The new rotor will have races already pressed in. In a perfect world you should put new bearings on the new races. Nobody ever does. The OE bearings are much higher quality than what you can buy at the local store.

I say clean up the old bearings. If they look good pack them and reus them. Use new seals too.
 
If this is a 1500 it looks like SKF or Timken bearings can be had for about $15 per corner plus shipping.
It’s a 2500 diesel, so fairly heavy front end. I don’t think the bearings are that much more at rock auto.
 
I replaced rotors multiple times just using the new pre-installed races and original bearings on my 2002 Ranger before first replacing bearings around 227k miles. One of the seals failed and contaminated the grease, so I finally decided it was time, but the Torrington bearings were still in pretty good shape. I replaced them with Koyos, and again just used the races already installed on the new rotors.
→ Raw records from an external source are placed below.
import Summits.Ventures.PercRepro2.CaseOneStarCertT1
import Summits.Ventures.PercRepro2.CaseOneGadgetUWA1BBlockII0
import Summits.Ventures.PercRepro2.CaseOneGadgetUWA1BBlockII1
import Summits.Ventures.PercRepro2.CaseOneGadgetUWA1BBlockII2
import Summits.Ventures.PercRepro2.CaseOneGadgetUWA1BBlockII3
import Summits.Ventures.PercRepro2.CaseOneGadgetUWA1BBlockII4
import Summits.Ventures.PercRepro2.CaseOneGadgetUWA1BBlockII5
import Summits.Ventures.PercRepro2.CaseOneGadgetUWA1BBlockII6
import Summits.Ventures.PercRepro2.CaseOneGadgetUWA1BBlockII7
import Summits.Ventures.PercRepro2.CaseOneGadgetUWA1BBlockII8
import Summits.Ventures.PercRepro2.CaseOneGadgetUWA1BBlockII9
import Summits.Ventures.PercRepro2.CaseOneGadgetUWA1BBlockII10
import Summits.Ventures.PercRepro2.CaseOneGadgetUWA1BBlockII11
import Summits.Ventures.PercRepro2.CaseOneGadgetUWA1BBlockII12
import Summits.Ventures.PercRepro2.CaseOneGadgetUWA1BBlockII13
import Summits.Ventures.PercRepro2.CaseOneGadgetUWA1BBlockII14
import Summits.Ventures.PercRepro2.CaseOneStarFactsB

/-!
# The gadget `u ~ {w, a₁, b}`, `w ~ {u, a₂, o}` (uwa1b): the cell certificates of `iiAB5` (part 24b)
(blind cell PercRepro2, p1 g34; the fourth gadget anchor of the six-form calculus — all six forms of the uwa1b gadget
as plain SFacts-cone certificate chains, generated by mining/p1/g34/uwa1b/genu.py = p1 g33's gent_uwa1.py / g25's
geno.py re-targeted; P1-G33 §6–§6″, P1-G34)

Each `eBABII ijk kl` is a nonnegative combination of `(pairwise atom) × (cell)` and cubic cell monomials — or, for the degree-4 ones, `M × eBABII ijk kl` (`M = Σ cᵢ` the total cell mass) is a nonnegative combination of `(atom) × (cell) × (cell)` and quartic cell monomials, then `SFacts.nonneg_of_sum_mul` (`CaseOneStarCertT1`) — exact LP certificates (kit j318477, every certificate re-verified exactly; data/p1/g33/gcerts_ii_uwa1b.json, form `ii`), here as exact `linear_combination`s over `SFacts` (the rational coefficients cleared by their common denominator). -/

namespace Summit.Ventures.PercRepro2

namespace CaseOne

section CertABII24b
variable {R : Type*} [Field R] [LinearOrder R] [IsStrictOrderedRing R]

set_option maxHeartbeats 0 in
/-- `eBABII13311 ≥ 0`: the combination is identically zero (`ring`). -/
lemma eBABII13311_nonneg (m : SCells R) (_hf : SFactsB m) : 0 ≤ eBABII13311 m := by
  have h : eBABII13311 m = 0 := by
    unfold eBABII13311 cBABII00111 cBABII00211 cBABII01011 cBABII01111 cBABII01211 cBABII01311 cBABII02011 cBABII02111 cBABII02211 cBABII02311 cBABII03111 cBABII03211 cBABII03311 cBABII10011 cBABII10111 cBABII10211 cBABII10311 cBABII11011 cBABII11111 cBABII11211 cBABII11311 cBABII12011 cBABII12111 cBABII12211 cBABII12311 cBABII13011 cBABII13111 cBABII13211 cBABII13311
    ring
  linarith [h]

set_option maxHeartbeats 0 in
/-- `eBABII13312 ≥ 0`: the combination is identically zero (`ring`). -/
lemma eBABII13312_nonneg (m : SCells R) (_hf : SFactsB m) : 0 ≤ eBABII13312 m := by
  have h : eBABII13312 m = 0 := by
    unfold eBABII13312 cBABII00112 cBABII00212 cBABII01012 cBABII01112 cBABII01212 cBABII01312 cBABII02012 cBABII02112 cBABII02212 cBABII02312 cBABII03112 cBABII03212 cBABII03312 cBABII10012 cBABII10112 cBABII10212 cBABII10312 cBABII11012 cBABII11112 cBABII11212 cBABII11312 cBABII12012 cBABII12112 cBABII12212 cBABII12312 cBABII13012 cBABII13112 cBABII13212 cBABII13312
    ring
  linarith [h]

end CertABII24b

end CaseOne

end Summit.Ventures.PercRepro2
/-- Period bookkeeping used with `no_orbit_weighted'`: nonnegative steps summing to a positive period have a positive step. -/
theorem exists_pos_step (Δ : Fin n → ℝ) {Y : ℝ} (hY : 0 < Y) (hsum : ∑ i, Δ i = Y) : ∃ i, 0 < Δ i := by
  by_contra h
  have : ∑ i, Δ i ≤ 0 := Finset.sum_nonpos (fun i _ => not_lt.mp (fun hi => h ⟨i, hi⟩))
  linarith

/-- TS7, the two-level weight ratio is reciprocal under reversing the step (edge `a → a+1` vs `a+1 → a`):
`H(a, a+1) · H(a+1, a) = 1` for `H(k, k') = (c − v k)/(c − v k')` with `c = c((k+k')/2)`; hence the weight product around a
closed walk is 1 (pen: every edge is traversed equally often in both directions). -/
theorem weight_ratio_reciprocal {c vk vk' : ℝ} (hk : c - vk ≠ 0) (hk' : c - vk' ≠ 0) :
    (c - vk) / (c - vk') * ((c - vk') / (c - vk)) = 1 := by
  rw [div_mul_div_comm, mul_comm (c - vk') (c - vk), div_self (mul_ne_zero hk hk')]

/-- TS7, sign of the weight factors: the sink (or source) chord of half-width `B/2 > u/2` at level `k` versus the adjacent
labels `k ± 1/2`: `c(k − 1/2) − v(k)` and `c(k + 1/2) − v(k)` are both positive (`T` strictly increasing), so the weights are positive. -/
theorem weight_factor_pos {T : ℝ → ℝ} (hT : StrictMono T) {B u ℓ k : ℝ} (hu : 0 < u) (huB : u < B) :
    0 < T (ℓ + B / 2 + k * u) - T (ℓ + (k + 1 / 2) * u) ∧ 0 < T (ℓ + B / 2 + k * u) - T (ℓ + (k - 1 / 2) * u) := by
  constructor
  · exact sub_pos.mpr (hT (by nlinarith))
  · exact sub_pos.mpr (hT (by nlinarith))

end Summit.NavierStokesRegularity.FunctionalMining.TwoNotchStaticConveyor
import Summits.QuantumFields.YangMills.Theorems.F4SubCurvatureDoorLowDegreeInvariantsCoeff
import Mathlib
import HarnessLib

/-!
# Route `F4SubCurvatureDoor`, crux ⟨stmt-QuantumFields-23125⟩ `RationalToGeneral`: LINE g18-A v5 — CSF build-plan step C2′
# «no `W(F₄)`-invariant harmonics in degrees 1 … 5», PART 2 (degree four on `ℝ⁴` — the `F₄` step; assembly of `0 < L < 6`)

PORT into `Theorems/` of §E of the route OWNER's sorry-free rung `Cruxes/RationalToGeneral/Lines/sextic_channel_rung_CSF_C2.lean`
(planner `ym-idea-3` g18, commit bbea2b239507), verbatim up to the namespace and the inlining of the finset of ordered index pairs:

* `eq_zero_of_harmonic_F4_deg_four` — degree 4 + harmonic + sign flips + permutations + the HADAMARD reflection
  `x ↦ x − ½(Σₖxₖ)𝟙` of `W(F₄)` ⇒ `P = 0`: coefficients `a = c(4eⱼ)`, `b = c(2eⱼ+2eₖ)` by transport; `Δ` at `x₀²` gives `12a + 6b = 0`;
  Hadamard at `e₀ ↦ ½(1,−1,−1,−1)` gives `16a = Σ_d c_d = 4a + 6b` (shape count of the even quartic monomials); hence `a = b = 0`
  (this is exactly WHERE `F₄` BEATS `B₄`: the `W(B₄)`-invariant harmonic quartic `2Σxᵢ⁴ − ‖x‖⁴` exists);
* `eq_zero_of_harmonic_F4_invariant_low_degree` — the assembled C2′: every `0 < L < 6`.

THEOREMS ONLY; Mathlib only; no `sorry`; standard axioms.  HONEST LABEL: classical algebra [folklore; Celmaster 1982 for the `F₄`
isotropy order]; closes no stub by itself; `ChannelShellForm`, T1″, C3, ⟨23125⟩ / ⟨23035⟩, rung R2d and the summit remain OPEN; the
Yang–Mills mass gap is NOT proved.  Seat `ym-line-frs-p2` g14 (free hands), `--supports stmt-QuantumFields-23125`.
-/

set_option autoImplicit false

namespace Summit.QuantumFields.YangMills.Theorems.F4SubCurvatureDoorLowDegreeInvariants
I think my application is pretty forgiving, it just needs bearings that aren't trashed.
 
I replaced rotors multiple times just using the new pre-installed races and original bearings on my 2002 Ranger before first replacing bearings around 227k miles. One of the seals failed and contaminated the grease, so I finally decided it was time, but the Torrington bearings were still in pretty good shape. I replaced them with Koyos, and again just used the races already installed on the new rotors. I think my application is pretty forgiving, it just needs bearings that aren't trashed.
Koto bearings are very good. On par with Timkin and Nachi.